import Literature.Barriers.AtomisticToContinuum.KineticGapLengthScalesScaling
import Literature.MathematicalPhysics.QuantumManyBody.EnergyLocalization
import Literature.MathematicalPhysics.QuantumManyBody.GeneralizedPoincare
import Literature.MathematicalPhysics.QuantumManyBody.PeriodicBoseGasFourier
import Literature.MathematicalPhysics.QuantumManyBody.PeriodicBoseGasUpperBoundProofs
import Mathlib.MeasureTheory.Function.L2Space
import Mathlib.MeasureTheory.Integral.Average
import Mathlib.MeasureTheory.Measure.Lebesgue.VolumeOfBalls
import HarnessLib

/-!
# LSSY Theorem 5.1 from Lemma 4.1 and Lemma 5.2: the assembly (5.15)–(5.17)

`Literature/Barriers/AtomisticToContinuum`, companion of `KineticGapLengthScales.lean` (provefact
`Literature.Barriers.AtomisticToContinuum.KineticGapLengthScales` =
`Literature.Barriers.AtomisticToContinuum.BoseGas.LSSY2005_thm51_periodic`, LSSY Thm. 5.1:
complete BEC in the Gross–Pitaevskii limit, periodic box).

The printed proof of Thm. 5.1 [LSSY2005, p. 25] "has two main ingredients": the localization of
the energy, Lemma 5.2 (vendored as the named fact `LSSY2005_lemma52_periodic` of
`EnergyLocalization.lean`), and the generalized Poincaré inequality, Lemma 4.1 (named fact
`LSSY2005_lemma41_periodic` of `GeneralizedPoincare.lean`); it combines them with the upper bound
(2.14) of Thm. 2.2 (proved in the tree: `LSSY2005_upperBound_periodic_holds`). This file proves
the combination, i.e. Theorem 5.1 *relative to the two lemmas*:

* `lintegral_nnnorm_sq_cell_eq` — `∫_K |f|² = ∫_K |f - ⟨f⟩_K|² + L⁻³|∫_K f|²` on the cell
  `K = [0,L)³` (the identity behind (5.17));
* `depletion`, `condensateOccupation_add_depletion` — (5.17) symmetrised over the particles:
  `⟨Ψ, n₀Ψ⟩ + ∑ᵢ L⁻³ ∫_{K^N} dX ∫_K dx |Ψ(…,xᵢ = x,…) - ⟨Ψ(…,xᵢ = ·,…)⟩_K|² = N`, in particular
  `⟨Ψ, n₀Ψ⟩ ≤ N`;
* `farSet`, `volume_cell_diff_farSet_le` — `Ω_X = {x₁ : min_{j ≥ 2}|x₁ - xⱼ| ≥ R}` and
  `|Ω_X^c| ≤ (4π/3) N R³` [LSSY2005, after (5.15)];
* `depletion_le_of_lemma41` — Lemma 4.1 applied to every slice and integrated:
  `N - ⟨Ψ,n₀Ψ⟩ ≤ C (L² T^out + |Ω^c|^{2/3} T)`, `T^out = ∫ kineticOutside R Ψ`, `T = ∫ |∇Ψ|²`
  (this is (5.15) before the energy bounds are inserted);
* `condensate_lower_bound` — with Lemma 5.2 (`T^out ≤ (⟨Ψ,HΨ⟩/(1-cY^{1/17}) - 4πρaN)`) and an
  energy bound `⟨Ψ, HΨ⟩ ≤ U` for the near-minimiser: `N ≤ ⟨Ψ,n₀Ψ⟩ + η` with `η` explicit;
* `LSSY2005_thm51_periodic_of_lemmas` — in the fixed-potential picture of the GP limit
  (`periodicCondensateNumber_gp_eq`: `a = 1`, `L = N/g`, `ρ = g³/N²`, `Y = 4πg³/(3N²) → 0`,
  `ρaL² = g`), `η/N → 0` by Thm. 2.2, "the terms `4πμρaL²` on both sides of the resulting
  inequality cancel … in the limit considered `ρaL² = const.` while `Y → 0`" (5.16); hence
  `LSSY2005_lemma41_periodic → LSSY2005_lemma52_periodic → LSSY2005_thm51_periodic`
  (the named facts of `GeneralizedPoincare.lean`, rev. 2 with the `Ω`-integral parenthesised,
  and of `EnergyLocalization.lean`), and the same for the catalogue entry
  `KineticGapLengthScales` (`kineticGapLengthScales_of_lemmas`). The intermediate theorems take
  Lemma 4.1 with its constant exposed (`∀ L f Ω, … ≤ ofReal C * (…)`).

What is NOT here: proofs of the two lemmas (Lemma 4.1, periodic case, is proved in
`GeneralizedPoincareProofs.lean`; Lemma 5.2 is a re-run of the proof of Thm. 2.4 keeping the
unused kinetic energy `T^out`, tracked in the provefact notes).

## References

* [LSSY2005] E. H. Lieb, R. Seiringer, J. P. Solovej, J. Yngvason, *The Mathematics of the Bose
  Gas and its Condensation*, Oberwolfach Seminars 34, Birkhäuser 2005 (arXiv:cond-mat/0610117):
  Thm. 5.1 (5.4), Lemma 5.2 (5.7)–(5.8), proof of Thm. 5.1 (5.15)–(5.17), p. 25 of the arXiv
  edition; Thm. 2.2 (2.14); Lemma 4.1 (4.2).
-/

noncomputable section

open MeasureTheory Filter Topology Metric
open scoped ENNReal NNReal

namespace Literature.Barriers.AtomisticToContinuum.BoseGas

open Literature.MathematicalPhysics.QuantumManyBody.BoseGas

/-! ### The variance identity on the cell -/

/-- `(ofReal L)³ = ofReal (L³)` and its inverse is `ofReal (L³)⁻¹`, for `L > 0`. [folklore] -/
theorem inv_ofReal_pow_three {L : ℝ} (hL : 0 < L) :
    (ENNReal.ofReal L ^ 3)⁻¹ = ENNReal.ofReal ((L ^ 3)⁻¹) := by
  rw [← ENNReal.ofReal_pow hL.le, ENNReal.ofReal_inv_of_pos (by positivity)]

/-- **The variance identity** `∫_K |f|² = ∫_K |f - ⟨f⟩_K|² + L⁻³ |∫_K f|²` on the cell
`K = [0,L)³`, `⟨f⟩_K = L⁻³∫_K f`, for continuous `f` (Pythagoras for the projection onto the
constants in `L²(K)`; the identity behind (5.17)). [cite: LSSY2005, Ch. 5 (5.17)] -/
theorem lintegral_nnnorm_sq_cell_eq {L : ℝ} (hL : 0 < L) {φ : Space → ℂ} (hφ : Continuous φ) :
    ∫⁻ x in cell L, (‖φ x‖₊ : ℝ≥0∞) ^ 2 =
      (∫⁻ x in cell L, (‖φ x - ⨍ y in cell L, φ y‖₊ : ℝ≥0∞) ^ 2) +
        (ENNReal.ofReal L ^ 3)⁻¹ * (‖∫ x in cell L, φ x‖₊ : ℝ≥0∞) ^ 2 := by
  set c : ℂ := ⨍ y in cell L, φ y with hc
  set I : ℂ := ∫ x in cell L, φ x with hI
  have hL3 : 0 < L ^ 3 := by positivity
  have hV : volume.real (cell L) = L ^ 3 := by
    rw [measureReal_def, volume_cell, ← ENNReal.ofReal_pow hL.le, ENNReal.toReal_ofReal hL3.le]
  have hcI : c = (L ^ 3)⁻¹ • I := by rw [hc, setAverage_eq, hV]
  have hint : IntegrableOn φ (cell L) := integrableOn_cell hφ
  have hint2 : IntegrableOn (fun x => ‖φ x‖ ^ 2) (cell L) := integrableOn_sq_cell L hφ
  have hint3 : IntegrableOn (fun x => ‖φ x - c‖ ^ 2) (cell L) :=
    integrableOn_sq_cell L (hφ.sub continuous_const)
  have hinner : IntegrableOn (fun x => inner ℝ c (φ x)) (cell L) := hint.const_inner c
  haveI : IsFiniteMeasure (volume.restrict (cell L)) :=
    isFiniteMeasure_restrict.2 (by rw [volume_cell]; exact ENNReal.pow_ne_top ENNReal.ofReal_ne_top)
  -- the real identity
  have key : ∫ x in cell L, ‖φ x - c‖ ^ 2 = (∫ x in cell L, ‖φ x‖ ^ 2) - (L ^ 3)⁻¹ * ‖I‖ ^ 2 := by
    have h1 : (fun x => ‖φ x - c‖ ^ 2) = fun x => (‖φ x‖ ^ 2 - 2 * inner ℝ c (φ x)) + ‖c‖ ^ 2 := by
      funext x
      rw [norm_sub_sq_real, real_inner_comm]
    have hA : Integrable (fun x => ‖φ x‖ ^ 2 - 2 * inner ℝ c (φ x)) (volume.restrict (cell L)) :=
      hint2.sub' (hinner.const_mul 2)
    rw [h1, integral_add hA (integrable_const _),
      integral_sub hint2 (hinner.const_mul 2), integral_const_mul, setIntegral_const, hV,
      integral_inner hint c]
    change (∫ x in cell L, ‖φ x‖ ^ 2) - 2 * inner ℝ c I + (L ^ 3) • ‖c‖ ^ 2 =
      (∫ x in cell L, ‖φ x‖ ^ 2) - (L ^ 3)⁻¹ * ‖I‖ ^ 2
    rw [hcI, real_inner_smul_left, real_inner_self_eq_norm_sq, norm_smul, Real.norm_eq_abs,
      abs_of_pos (inv_pos.2 hL3), smul_eq_mul]
    field_simp
    ring
  -- conversion to `ℝ≥0∞`
  have hnn1 : 0 ≤ ∫ x in cell L, ‖φ x - c‖ ^ 2 := integral_nonneg fun _ => by positivity
  have hnn2 : 0 ≤ (L ^ 3)⁻¹ * ‖I‖ ^ 2 := by positivity
  simp only [coe_nnnorm_sq_eq_ofReal]
  rw [← ofReal_integral_eq_lintegral_ofReal hint2 (ae_of_all _ fun _ => by positivity),
    ← ofReal_integral_eq_lintegral_ofReal hint3 (ae_of_all _ fun _ => by positivity),
    inv_ofReal_pow_three hL, ← ENNReal.ofReal_mul (inv_pos.2 hL3).le,
    ← ENNReal.ofReal_add hnn1 hnn2, key, sub_add_cancel]

/-! ### The depletion and the identity (5.17) -/

/-- The **depletion functional** of an `N`-body function on the cell of side `L`, symmetrised
over the particles: `∑ᵢ L⁻³ ∫_{K^N} dX ∫_K dx |Ψ(…, xᵢ = x, …) - L⁻³∫_K Ψ(…, xᵢ = y, …) dy|²`.
For a Bose-symmetric normalised `Ψ` every summand equals
`∫_{K^{N-1}} dX ∫_K dx₁ |Ψ(x₁,X) - L⁻³∫_K Ψ(x,X) dx|² = 1 - N⁻¹L⁻³∬γ`, so the sum is
`N - ⟨Ψ, n₀Ψ⟩` (`condensateOccupation_add_depletion`). [cite: LSSY2005, Ch. 5 (5.17)] -/
def depletion (N : ℕ) (L : ℝ) (Ψ : Config N → ℂ) : ℝ≥0∞ :=
  ∑ i : Fin N, (ENNReal.ofReal L ^ 3)⁻¹ *
    ∫⁻ X in cellN N L, ∫⁻ x in cell L,
      (‖Ψ (Function.update X i x) - ⨍ y in cell L, Ψ (Function.update X i y)‖₊ : ℝ≥0∞) ^ 2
---
What you should do
What you write must be the entries restated word for word, from the opening line through the one holding "the energy, Lemma", with nothing else.

Answer to the exercise
import Literature.Barriers.AtomisticToContinuum.KineticGapLengthScalesScaling
import Literature.MathematicalPhysics.QuantumManyBody.EnergyLocalization
import Literature.MathematicalPhysics.QuantumManyBody.GeneralizedPoincare
import Literature.MathematicalPhysics.QuantumManyBody.PeriodicBoseGasFourier
import Literature.MathematicalPhysics.QuantumManyBody.PeriodicBoseGasUpperBoundProofs
import Mathlib.MeasureTheory.Function.L2Space
import Mathlib.MeasureTheory.Integral.Average
import Mathlib.MeasureTheory.Measure.Lebesgue.VolumeOfBalls
import HarnessLib

/-!
# LSSY Theorem 5.1 from Lemma 4.1 and Lemma 5.2: the assembly (5.15)–(5.17)

`Literature/Barriers/AtomisticToContinuum`, companion of `KineticGapLengthScales.lean` (provefact
`Literature.Barriers.AtomisticToContinuum.KineticGapLengthScales` =
`Literature.Barriers.AtomisticToContinuum.BoseGas.LSSY2005_thm51_periodic`, LSSY Thm. 5.1:
complete BEC in the Gross–Pitaevskii limit, periodic box).

The printed proof of Thm. 5.1 [LSSY2005, p. 25] "has two main ingredients": the localization of
the energy, Lemma 5.2 (vendored as the named fact `LSSY2005_lemma52_periodic` of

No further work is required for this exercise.